Preferably, the subculture multiplication medium is MS +6-BA 2.0mg/L + NAA0.2mg/L + sucrose 30g/L + agar 7g/L, and the pH value of the medium is 5.6-6.0.
Preferably, the rooting medium is MS + NAA 1mg/L + sucrose 30g/L + agar 7g/L, and the pH value of the medium is 5.6-6.0.
Preferably, the conditions of the adventitious bud induction culture, the proliferation culture and the rooting culture are as follows: the culture temperature is 25 +/-2 ℃, the humidity is 60-70%, the illumination intensity is 3000lx-5000lx, and the sunshine time is 12-14 h/d.
The invention also provides application of the method in breeding non-toxic lily seedlings.
Compared with the prior art, the invention has the following beneficial effects:
1. the Lily bulblets are alternately treated at the temperature of 38 ℃ and the temperature of 25 ℃, so that the high-temperature resistance of the leaf tips of the scales is improved, the virus content of the leaf tips of the scales is remarkably reduced and controlled, and the virus removal efficiency of the leaf tips on Lily mottle virus (LMoV), Cucumber Mosaic Virus (CMV) and Lily Symptomless Virus (LSV) is greatly improved by combining the high-temperature treatment at the temperature of 95 ℃ and the accurate control of the treatment time, the virus removal rate reaches over 83.3 percent (wherein the LSV is 83.3 percent, and the rest is 100 percent), the survival rate of Lily seedlings can reach 13.8 percent, and the later-stage propagation development is ensured. According to the invention, the tips with the length of 1.0-2.0 mm are directly stripped by naked eyes without using instruments and equipment such as a dissecting mirror, and generally, 6-10 tips are arranged on 1 bulblet, so that the materials are easily obtained, the operation is simple and convenient, and the cost is low. Compared with the traditional heat treatment, the high-temperature short-time treatment at 95 ℃ can effectively kill the virus, the time consumption is short, the detoxification rate is obviously improved, the treatment temperature is too high or too low, the treatment time is too long or too short, and the detoxification effect of the invention cannot be achieved. The invention breaks through the problem that the prior art usually focuses on stem tip culture, and simultaneously solves the problems of high stem tip stripping difficulty, high cost and low shedding rate.

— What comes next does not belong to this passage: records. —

import Summits.AtomisticToContinuum.BoseEinsteinCondensation.Theorems.BECPhaseQuadratureSumRuleSumRuleChainGlueEnergy
import HarnessLib

/-!
# Route `BECPhaseQuadratureSumRule`, glue `SumRuleChainGlue` (stmt-AtomisticToContinuum-12627) —
# helper: scale algebra at density `ρ`

The elementary identities behind the constants of the chain: with `K₀ = Λ√(ρa)`, `M = LK₀/2π`, `ρL³ = N`,
`ℓ = K₀⁻¹`, `η = ρ^{3/4} = √ρ·ρ^{1/4}`: `(L/2π)M² = NΛ²a/(2π)³`, `M³ = NΛ³a√a√ρ/(2π)³`,
`ηρℓ³ = ρ^{1/4}/(Λ³a√a)`, `ρ/η = ρ^{1/4}`, and the ultraviolet tail under `Λ²a = 1024πR₀`:
`(N-1)K₀⁻²·16πR₀ρN ≤ N²/64`.
-/

noncomputable section

open scoped ENNReal NNReal

namespace Summit.AtomisticToContinuum.BoseEinsteinCondensation.Theorems.SumRuleChainGlue

open Literature.MathematicalPhysics.QuantumManyBody.BoseGas

/-- `(L/2π)M² = N Λ²a/(2π)³` for `M = LK₀/2π`, `K₀ = Λ√(ρa)`, `ρL³ = N`. -/
theorem window_sq_eq {L Λ ρ a N : ℝ} (hρ : 0 < ρ) (ha : 0 < a) (hN : ρ * L ^ 3 = N) :
    L / (2 * Real.pi) * (L * (Λ * Real.sqrt (ρ * a)) / (2 * Real.pi)) ^ 2 = N * (Λ ^ 2 * a / (2 * Real.pi) ^ 3) := by
  have hs : Real.sqrt (ρ * a) ^ 2 = ρ * a := Real.sq_sqrt (by positivity)
  calc L / (2 * Real.pi) * (L * (Λ * Real.sqrt (ρ * a)) / (2 * Real.pi)) ^ 2
      = L ^ 3 * Λ ^ 2 * Real.sqrt (ρ * a) ^ 2 / (2 * Real.pi) ^ 3 := by ring
    _ = N * (Λ ^ 2 * a / (2 * Real.pi) ^ 3) := by rw [hs, ← hN]; ring

/-- `M³ = N Λ³a√a√ρ/(2π)³`. -/
theorem window_cube_eq {L Λ ρ a N : ℝ} (hρ : 0 < ρ) (ha : 0 < a) (hN : ρ * L ^ 3 = N) :
    (L * (Λ * Real.sqrt (ρ * a)) / (2 * Real.pi)) ^ 3 = N * (Λ ^ 3 * a * Real.sqrt a * Real.sqrt ρ / (2 * Real.pi) ^ 3) := by
  have hs : Real.sqrt ρ ^ 2 = ρ := Real.sq_sqrt hρ.le
  have hsa : Real.sqrt a ^ 2 = a := Real.sq_sqrt ha.le
  have h3 : Real.sqrt ρ ^ 3 = ρ * Real.sqrt ρ := by rw [pow_succ, hs]
  have h3a : Real.sqrt a ^ 3 = a * Real.sqrt a := by rw [pow_succ, hsa]
  calc (L * (Λ * Real.sqrt (ρ * a)) / (2 * Real.pi)) ^ 3
      = L ^ 3 * Λ ^ 3 * Real.sqrt (ρ * a) ^ 3 / (2 * Real.pi) ^ 3 := by ring
    _ = N * (Λ ^ 3 * a * Real.sqrt a * Real.sqrt ρ / (2 * Real.pi) ^ 3) := by
        rw [Real.sqrt_mul hρ.le, mul_pow, h3, h3a, ← hN]; ring

/-- `η ρ ℓ³ = ρ^{1/4}/(Λ³a√a)` for `η = ρ^{3/4} = √ρ·ρ^{1/4}`, `ℓ = (Λ√(ρa))⁻¹`. -/
theorem eta_mul_rho_ell_cube {Λ ρ a : ℝ} (hΛ : 0 < Λ) (hρ : 0 < ρ) (ha : 0 < a) :
    Real.sqrt ρ * Real.sqrt (Real.sqrt ρ) * ρ * (Λ * Real.sqrt (ρ * a))⁻¹ ^ 3 =
      Real.sqrt (Real.sqrt ρ) / (Λ ^ 3 * a * Real.sqrt a) := by
  have hs : Real.sqrt ρ ^ 2 = ρ := Real.sq_sqrt hρ.le
  have hsa : Real.sqrt a ^ 2 = a := Real.sq_sqrt ha.le
  have h3 : Real.sqrt ρ ^ 3 = ρ * Real.sqrt ρ := by rw [pow_succ, hs]
  have h3a : Real.sqrt a ^ 3 = a * Real.sqrt a := by rw [pow_succ, hsa]
  have hspos : 0 < Real.sqrt ρ := Real.sqrt_pos.2 hρ
  have hsapos : 0 < Real.sqrt a := Real.sqrt_pos.2 ha
  rw [Real.sqrt_mul hρ.le, inv_pow, mul_pow, mul_pow, h3, h3a]
  field_simp

/-- `ρ/η = ρ^{1/4}`. -/
theorem rho_div_eta {ρ : ℝ} (hρ : 0 < ρ) :
    ρ / (Real.sqrt ρ * Real.sqrt (Real.sqrt ρ)) = Real.sqrt (Real.sqrt ρ) := by
  have hs : Real.sqrt ρ ^ 2 = ρ := Real.sq_sqrt hρ.le
  have hq : Real.sqrt (Real.sqrt ρ) ^ 2 = Real.sqrt ρ := Real.sq_sqrt (Real.sqrt_nonneg _)
  have hspos : 0 < Real.sqrt ρ := Real.sqrt_pos.2 hρ
  have hqpos : 0 < Real.sqrt (Real.sqrt ρ) := Real.sqrt_pos.2 hspos
  rw [div_eq_iff (by positivity)]
  calc ρ = Real.sqrt ρ ^ 2 := hs.symm
    _ = Real.sqrt ρ * Real.sqrt (Real.sqrt ρ) ^ 2 := by rw [hq, sq]
    _ = Real.sqrt (Real.sqrt ρ) * (Real.sqrt ρ * Real.sqrt (Real.sqrt ρ)) := by ring

/-- **The ultraviolet tail under the choice `Λ²a = 1024πR₀`**: `(N-1)K₀⁻²·16πR₀ρN ≤ N²/64`. -/
theorem uv_const_le {Λ ρ a R₀ : ℝ} (hρ : 0 < ρ) (ha : 0 < a) (hR₀ : 0 < R₀) (hΛ2 : Λ ^ 2 * a = 1024 * Real.pi * R₀)
    (n : ℕ) :
    ((n + 1 : ℕ) : ℝ≥0∞) * ENNReal.ofReal (((Λ * Real.sqrt (ρ * a)) ^ 2)⁻¹) *
        ENNReal.ofReal (16 * Real.pi * R₀ * ρ * ((n + 2 : ℕ) : ℝ)) ≤
      ENNReal.ofReal (1 / 64 * ((n + 2 : ℕ) : ℝ) ^ 2) := by
  rw [← ENNReal.ofReal_natCast, ← ENNReal.ofReal_mul (by positivity), ← ENNReal.ofReal_mul (by positivity)]
  refine ENNReal.ofReal_le_ofReal ?_
  have hK : (Λ * Real.sqrt (ρ * a)) ^ 2 = 1024 * Real.pi * R₀ * ρ := by
    rw [mul_pow, Real.sq_sqrt (by positivity), ← hΛ2]; ring
  rw [hK]
  have hn : ((n + 1 : ℕ) : ℝ) ≤ ((n + 2 : ℕ) : ℝ) := by exact_mod_cast Nat.le_succ _
  have hpos : 0 < 1024 * Real.pi * R₀ * ρ := by positivity
  have heq : ((n + 1 : ℕ) : ℝ) * (1024 * Real.pi * R₀ * ρ)⁻¹ * (16 * Real.pi * R₀ * ρ * ((n + 2 : ℕ) : ℝ)) =
      ((n + 1 : ℕ) : ℝ) * ((n + 2 : ℕ) : ℝ) / 64 := by
    field_simp
    ring
  rw [heq]
  have hN0 : (0 : ℝ) ≤ ((n + 2 : ℕ) : ℝ) := by positivity
  nlinarith [mul_le_mul_of_nonneg_right hn hN0]

end Summit.AtomisticToContinuum.BoseEinsteinCondensation.Theorems.SumRuleChainGlue

end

2. The treated scaly leaf tips grow well on the culture medium, the propagation coefficient of tissue culture seedlings is high, high-quality virus-free seedlings can be effectively obtained in large quantity, reliable seedling guarantee is brought to large-area planting, yield increase and quality improvement are guaranteed at the same time, the method is a virus-free rapid propagation method with low cost and high efficiency, a new way is provided for cultivating lily virus-free seedlings, the application prospect is good, and a foundation is laid for industrial seedling culture.
Drawings
FIG. 1 is a photograph of the tips of the scales of the tissue culture seedlings of example 1.
FIG. 2 is a graph showing the growth of the control squash tips; a.1-2 mm small-scale leaf tips are cultured; b. culturing the growth condition for 20 d; c. culturing the growth condition of 40 d; d. the growth status of 60d was cultured.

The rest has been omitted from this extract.